(Collected data entries)
###

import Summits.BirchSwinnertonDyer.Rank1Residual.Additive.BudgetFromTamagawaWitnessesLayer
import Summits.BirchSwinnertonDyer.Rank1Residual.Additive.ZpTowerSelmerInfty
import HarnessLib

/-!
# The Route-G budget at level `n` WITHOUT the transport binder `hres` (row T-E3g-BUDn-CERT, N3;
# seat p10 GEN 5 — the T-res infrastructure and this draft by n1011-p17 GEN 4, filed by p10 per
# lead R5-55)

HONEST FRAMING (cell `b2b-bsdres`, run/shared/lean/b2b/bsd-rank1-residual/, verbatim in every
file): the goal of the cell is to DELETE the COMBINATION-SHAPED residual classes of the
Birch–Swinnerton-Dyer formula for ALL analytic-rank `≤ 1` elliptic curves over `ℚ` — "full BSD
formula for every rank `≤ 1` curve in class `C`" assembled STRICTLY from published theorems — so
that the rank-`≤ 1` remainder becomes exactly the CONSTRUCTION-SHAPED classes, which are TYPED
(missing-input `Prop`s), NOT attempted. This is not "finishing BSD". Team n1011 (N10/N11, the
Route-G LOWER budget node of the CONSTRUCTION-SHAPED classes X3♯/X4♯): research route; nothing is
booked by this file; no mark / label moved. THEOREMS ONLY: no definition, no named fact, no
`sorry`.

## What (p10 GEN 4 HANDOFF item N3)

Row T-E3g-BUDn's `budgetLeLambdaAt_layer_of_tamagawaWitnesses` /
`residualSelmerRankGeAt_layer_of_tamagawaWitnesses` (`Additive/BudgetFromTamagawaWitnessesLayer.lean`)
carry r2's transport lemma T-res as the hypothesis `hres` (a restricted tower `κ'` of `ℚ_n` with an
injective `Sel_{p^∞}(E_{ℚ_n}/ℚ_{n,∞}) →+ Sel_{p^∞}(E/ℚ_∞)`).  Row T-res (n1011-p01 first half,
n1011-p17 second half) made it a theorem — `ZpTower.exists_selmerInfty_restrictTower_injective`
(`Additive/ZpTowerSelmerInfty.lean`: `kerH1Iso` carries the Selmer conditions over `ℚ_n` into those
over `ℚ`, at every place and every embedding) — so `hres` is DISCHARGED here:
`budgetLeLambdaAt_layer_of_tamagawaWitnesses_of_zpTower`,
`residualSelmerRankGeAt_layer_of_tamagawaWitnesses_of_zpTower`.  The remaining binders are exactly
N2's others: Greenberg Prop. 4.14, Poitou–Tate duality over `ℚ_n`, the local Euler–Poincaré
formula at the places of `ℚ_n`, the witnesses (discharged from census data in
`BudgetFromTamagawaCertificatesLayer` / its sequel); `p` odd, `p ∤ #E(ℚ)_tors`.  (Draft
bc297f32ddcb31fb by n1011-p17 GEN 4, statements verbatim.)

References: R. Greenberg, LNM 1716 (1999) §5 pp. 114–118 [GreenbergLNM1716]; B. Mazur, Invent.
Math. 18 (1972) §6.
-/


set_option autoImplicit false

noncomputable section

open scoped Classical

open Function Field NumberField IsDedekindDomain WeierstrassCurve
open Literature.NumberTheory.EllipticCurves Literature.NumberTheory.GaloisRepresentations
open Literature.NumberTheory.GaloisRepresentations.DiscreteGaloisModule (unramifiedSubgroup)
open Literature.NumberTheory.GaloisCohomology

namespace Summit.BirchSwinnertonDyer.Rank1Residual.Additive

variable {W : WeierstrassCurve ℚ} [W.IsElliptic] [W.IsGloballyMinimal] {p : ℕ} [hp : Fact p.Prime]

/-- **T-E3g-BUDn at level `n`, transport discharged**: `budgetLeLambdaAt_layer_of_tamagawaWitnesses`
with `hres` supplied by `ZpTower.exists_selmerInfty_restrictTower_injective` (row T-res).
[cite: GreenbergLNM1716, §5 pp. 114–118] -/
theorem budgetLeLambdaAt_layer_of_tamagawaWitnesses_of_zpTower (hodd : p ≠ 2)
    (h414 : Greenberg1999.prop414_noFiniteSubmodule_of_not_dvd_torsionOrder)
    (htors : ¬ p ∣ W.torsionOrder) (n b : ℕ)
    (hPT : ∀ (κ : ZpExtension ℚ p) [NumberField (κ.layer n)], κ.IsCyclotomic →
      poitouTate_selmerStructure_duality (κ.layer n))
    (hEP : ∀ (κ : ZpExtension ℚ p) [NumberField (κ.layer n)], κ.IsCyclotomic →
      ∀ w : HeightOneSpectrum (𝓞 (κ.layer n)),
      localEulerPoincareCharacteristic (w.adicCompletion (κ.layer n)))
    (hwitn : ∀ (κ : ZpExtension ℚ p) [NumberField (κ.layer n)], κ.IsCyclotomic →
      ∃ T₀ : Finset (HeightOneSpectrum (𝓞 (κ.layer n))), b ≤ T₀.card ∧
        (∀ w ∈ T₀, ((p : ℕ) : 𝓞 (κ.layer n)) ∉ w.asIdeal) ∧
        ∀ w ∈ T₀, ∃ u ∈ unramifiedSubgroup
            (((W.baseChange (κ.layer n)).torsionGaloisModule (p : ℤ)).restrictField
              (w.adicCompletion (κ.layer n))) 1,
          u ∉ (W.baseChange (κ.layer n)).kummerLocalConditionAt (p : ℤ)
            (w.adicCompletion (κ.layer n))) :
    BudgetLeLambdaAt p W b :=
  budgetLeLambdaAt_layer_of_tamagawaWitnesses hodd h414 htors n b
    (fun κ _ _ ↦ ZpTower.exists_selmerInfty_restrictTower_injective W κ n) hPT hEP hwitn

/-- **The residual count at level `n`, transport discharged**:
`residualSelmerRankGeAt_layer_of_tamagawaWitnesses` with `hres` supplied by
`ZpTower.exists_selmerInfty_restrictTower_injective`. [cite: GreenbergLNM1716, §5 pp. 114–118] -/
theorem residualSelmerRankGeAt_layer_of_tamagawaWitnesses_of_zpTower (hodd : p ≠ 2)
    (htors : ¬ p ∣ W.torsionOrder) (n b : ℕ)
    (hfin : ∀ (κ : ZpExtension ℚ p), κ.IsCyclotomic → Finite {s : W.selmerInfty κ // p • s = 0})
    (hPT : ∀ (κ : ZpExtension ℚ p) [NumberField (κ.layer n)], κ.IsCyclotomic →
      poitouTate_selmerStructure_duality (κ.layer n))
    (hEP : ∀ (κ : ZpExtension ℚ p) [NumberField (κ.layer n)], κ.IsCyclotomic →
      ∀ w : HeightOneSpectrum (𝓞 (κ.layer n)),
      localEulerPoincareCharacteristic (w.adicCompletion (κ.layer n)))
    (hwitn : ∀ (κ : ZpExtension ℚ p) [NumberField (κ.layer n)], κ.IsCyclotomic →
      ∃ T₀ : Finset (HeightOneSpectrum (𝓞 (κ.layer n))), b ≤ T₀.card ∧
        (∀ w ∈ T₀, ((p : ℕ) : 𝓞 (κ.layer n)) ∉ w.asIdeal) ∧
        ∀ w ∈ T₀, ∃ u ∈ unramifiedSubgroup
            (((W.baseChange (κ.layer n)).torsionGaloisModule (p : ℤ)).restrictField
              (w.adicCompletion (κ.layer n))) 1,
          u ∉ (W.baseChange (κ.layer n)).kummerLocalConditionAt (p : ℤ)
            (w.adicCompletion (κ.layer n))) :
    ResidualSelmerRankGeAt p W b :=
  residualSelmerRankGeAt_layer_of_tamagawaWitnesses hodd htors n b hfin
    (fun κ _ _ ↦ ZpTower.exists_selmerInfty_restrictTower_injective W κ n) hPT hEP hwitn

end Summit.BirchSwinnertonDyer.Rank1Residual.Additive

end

###

■ Directions for this task
All the lines above are to be copied exactly, with none left out.

■ Response area
import Summits.BirchSwinnertonDyer.Rank1Residual.Additive.BudgetFromTamagawaWitnessesLayer
import Summits.BirchSwinnertonDyer.Rank1Residual.Additive.ZpTowerSelmerInfty
import HarnessLib

/-!
# The Route-G budget at level `n` WITHOUT the transport binder `hres` (row T-E3g-BUDn-CERT, N3;
# seat p10 GEN 5 — the T-res infrastructure and this draft by n1011-p17 GEN 4, filed by p10 per
# lead R5-55)

HONEST FRAMING (cell `b2b-bsdres`, run/shared/lean/b2b/bsd-rank1-residual/, verbatim in every
file): the goal of the cell is to DELETE the COMBINATION-SHAPED residual classes of the
Birch–Swinnerton-Dyer formula for ALL analytic-rank `≤ 1` elliptic curves over `ℚ` — "full BSD
formula for every rank `≤ 1` curve in class `C`" assembled STRICTLY from published theorems — so
that the rank-`≤ 1` remainder becomes exactly the CONSTRUCTION-SHAPED classes, which are TYPED
(missing-input `Prop`s), NOT attempted. This is not "finishing BSD". Team n1011 (N10/N11, the
Route-G LOWER budget node of the CONSTRUCTION-SHAPED classes X3♯/X4♯): research route; nothing is
booked by this file; no mark / label moved. THEOREMS ONLY: no definition, no named fact, no
`sorry`.

## What (p10 GEN 4 HANDOFF item N3)

Row T-E3g-BUDn's `budgetLeLambdaAt_layer_of_tamagawaWitnesses` /
`residualSelmerRankGeAt_layer_of_tamagawaWitnesses` (`Additive/BudgetFromTamagawaWitnessesLayer.lean`)
carry r2's transport lemma T-res as the hypothesis `hres` (a restricted tower `κ'` of `ℚ_n` with an
injective `Sel_{p^∞}(E_{ℚ_n}/ℚ_{n,∞}) →+ Sel_{p^∞}(E/ℚ_∞)`).  Row T-res (n1011-p01 first half,
n1011-p17 second half) made it a theorem — `ZpTower.exists_selmerInfty_restrictTower_injective`
(`Additive/ZpTowerSelmerInfty.lean`: `kerH1Iso` carries the Selmer conditions over `ℚ_n` into those
over `ℚ`, at every place and every embedding) — so `hres` is DISCHARGED here:
`budgetLeLambdaAt_layer_of_tamagawaWitnesses_of_zpTower`,
`residualSelmerRankGeAt_layer_of_tamagawaWitnesses_of_zpTower`.  The remaining binders are exactly
N2's others: Greenberg Prop. 4.14, Poitou–Tate duality over `ℚ_n`, the local Euler–Poincaré
formula at the places of `ℚ_n`, the witnesses (discharged from census data in
`BudgetFromTamagawaCertificatesLayer` / its sequel); `p` odd, `p ∤ #E(ℚ)_tors`.  (Draft
bc297f32ddcb31fb by n1011-p17 GEN 4, statements verbatim.)

References: R. Greenberg, LNM 1716 (1999) §5 pp. 114–118 [GreenbergLNM1716]; B. Mazur, Invent.
Math. 18 (1972) §6.
-/


set_option autoImplicit false

noncomputable section

open scoped Classical

open Function Field NumberField IsDedekindDomain WeierstrassCurve
open Literature.NumberTheory.EllipticCurves Literature.NumberTheory.GaloisRepresentations
open Literature.NumberTheory.GaloisRepresentations.DiscreteGaloisModule (unramifiedSubgroup)
open Literature.NumberTheory.GaloisCohomology

namespace Summit.BirchSwinnertonDyer.Rank1Residual.Additive

variable {W : WeierstrassCurve ℚ} [W.IsElliptic] [W.IsGloballyMinimal] {p : ℕ} [hp : Fact p.Prime]

/-- **T-E3g-BUDn at level `n`, transport discharged**: `budgetLeLambdaAt_layer_of_tamagawaWitnesses`
with `hres` supplied by `ZpTower.exists_selmerInfty_restrictTower_injective` (row T-res).
[cite: GreenbergLNM1716, §5 pp. 114–118] -/
theorem budgetLeLambdaAt_layer_of_tamagawaWitnesses_of_zpTower (hodd : p ≠ 2)
    (h414 : Greenberg1999.prop414_noFiniteSubmodule_of_not_dvd_torsionOrder)
    (htors : ¬ p ∣ W.torsionOrder) (n b : ℕ)
    (hPT : ∀ (κ : ZpExtension ℚ p) [NumberField (κ.layer n)], κ.IsCyclotomic →
      poitouTate_selmerStructure_duality (κ.layer n))
    (hEP : ∀ (κ : ZpExtension ℚ p) [NumberField (κ.layer n)], κ.IsCyclotomic →
      ∀ w : HeightOneSpectrum (𝓞 (κ.layer n)),
      localEulerPoincareCharacteristic (w.adicCompletion (κ.layer n)))
    (hwitn : ∀ (κ : ZpExtension ℚ p) [NumberField (κ.layer n)], κ.IsCyclotomic →
      ∃ T₀ : Finset (HeightOneSpectrum (𝓞 (κ.layer n))), b ≤ T₀.card ∧
        (∀ w ∈ T₀, ((p : ℕ) : 𝓞 (κ.layer n)) ∉ w.asIdeal) ∧
        ∀ w ∈ T₀, ∃ u ∈ unramifiedSubgroup
            (((W.baseChange (κ.layer n)).torsionGaloisModule (p : ℤ)).restrictField
              (w.adicCompletion (κ.layer n))) 1,
          u ∉ (W.baseChange (κ.layer n)).kummerLocalConditionAt (p : ℤ)
            (w.adicCompletion (κ.layer n))) :
    BudgetLeLambdaAt p W b :=
  budgetLeLambdaAt_layer_of_tamagawaWitnesses hodd h414 htors n b
    (fun κ _ _ ↦ ZpTower.exists_selmerInfty_restrictTower_injective W κ n) hPT hEP hwitn

/-- **The residual count at level `n`, transport discharged**:
`residualSelmerRankGeAt_layer_of_tamagawaWitnesses` with `hres` supplied by
`ZpTower.exists_selmerInfty_restrictTower_injective`. [cite: GreenbergLNM1716, §5 pp. 114–118] -/
theorem residualSelmerRankGeAt_layer_of_tamagawaWitnesses_of_zpTower (hodd : p ≠ 2)
    (htors : ¬ p ∣ W.torsionOrder) (n b : ℕ)
    (hfin : ∀ (κ : ZpExtension ℚ p), κ.IsCyclotomic → Finite {s : W.selmerInfty κ // p • s = 0})
    (hPT : ∀ (κ : ZpExtension ℚ p) [NumberField (κ.layer n)], κ.IsCyclotomic →
      poitouTate_selmerStructure_duality (κ.layer n))
    (hEP : ∀ (κ : ZpExtension ℚ p) [NumberField (κ.layer n)], κ.IsCyclotomic →
      ∀ w : HeightOneSpectrum (𝓞 (κ.layer n)),
      localEulerPoincareCharacteristic (w.adicCompletion (κ.layer n)))
    (hwitn : ∀ (κ : ZpExtension ℚ p) [NumberField (κ.layer n)], κ.IsCyclotomic →
      ∃ T₀ : Finset (HeightOneSpectrum (𝓞 (κ.layer n))), b ≤ T₀.card ∧
        (∀ w ∈ T₀, ((p : ℕ) : 𝓞 (κ.layer n)) ∉ w.asIdeal) ∧
        ∀ w ∈ T₀, ∃ u ∈ unramifiedSubgroup
            (((W.baseChange (κ.layer n)).torsionGaloisModule (p : ℤ)).restrictField
              (w.adicCompletion (κ.layer n))) 1,
          u ∉ (W.baseChange (κ.layer n)).kummerLocalConditionAt (p : ℤ)
            (w.adicCompletion (κ.layer n))) :
    ResidualSelmerRankGeAt p W b :=
  residualSelmerRankGeAt_layer_of_tamagawaWitnesses hodd htors n b hfin
    (fun κ _ _ ↦ ZpTower.exists_selmerInfty_restrictTower_injective W κ n) hPT hEP hwitn

end Summit.BirchSwinnertonDyer.Rank1Residual.Additive

end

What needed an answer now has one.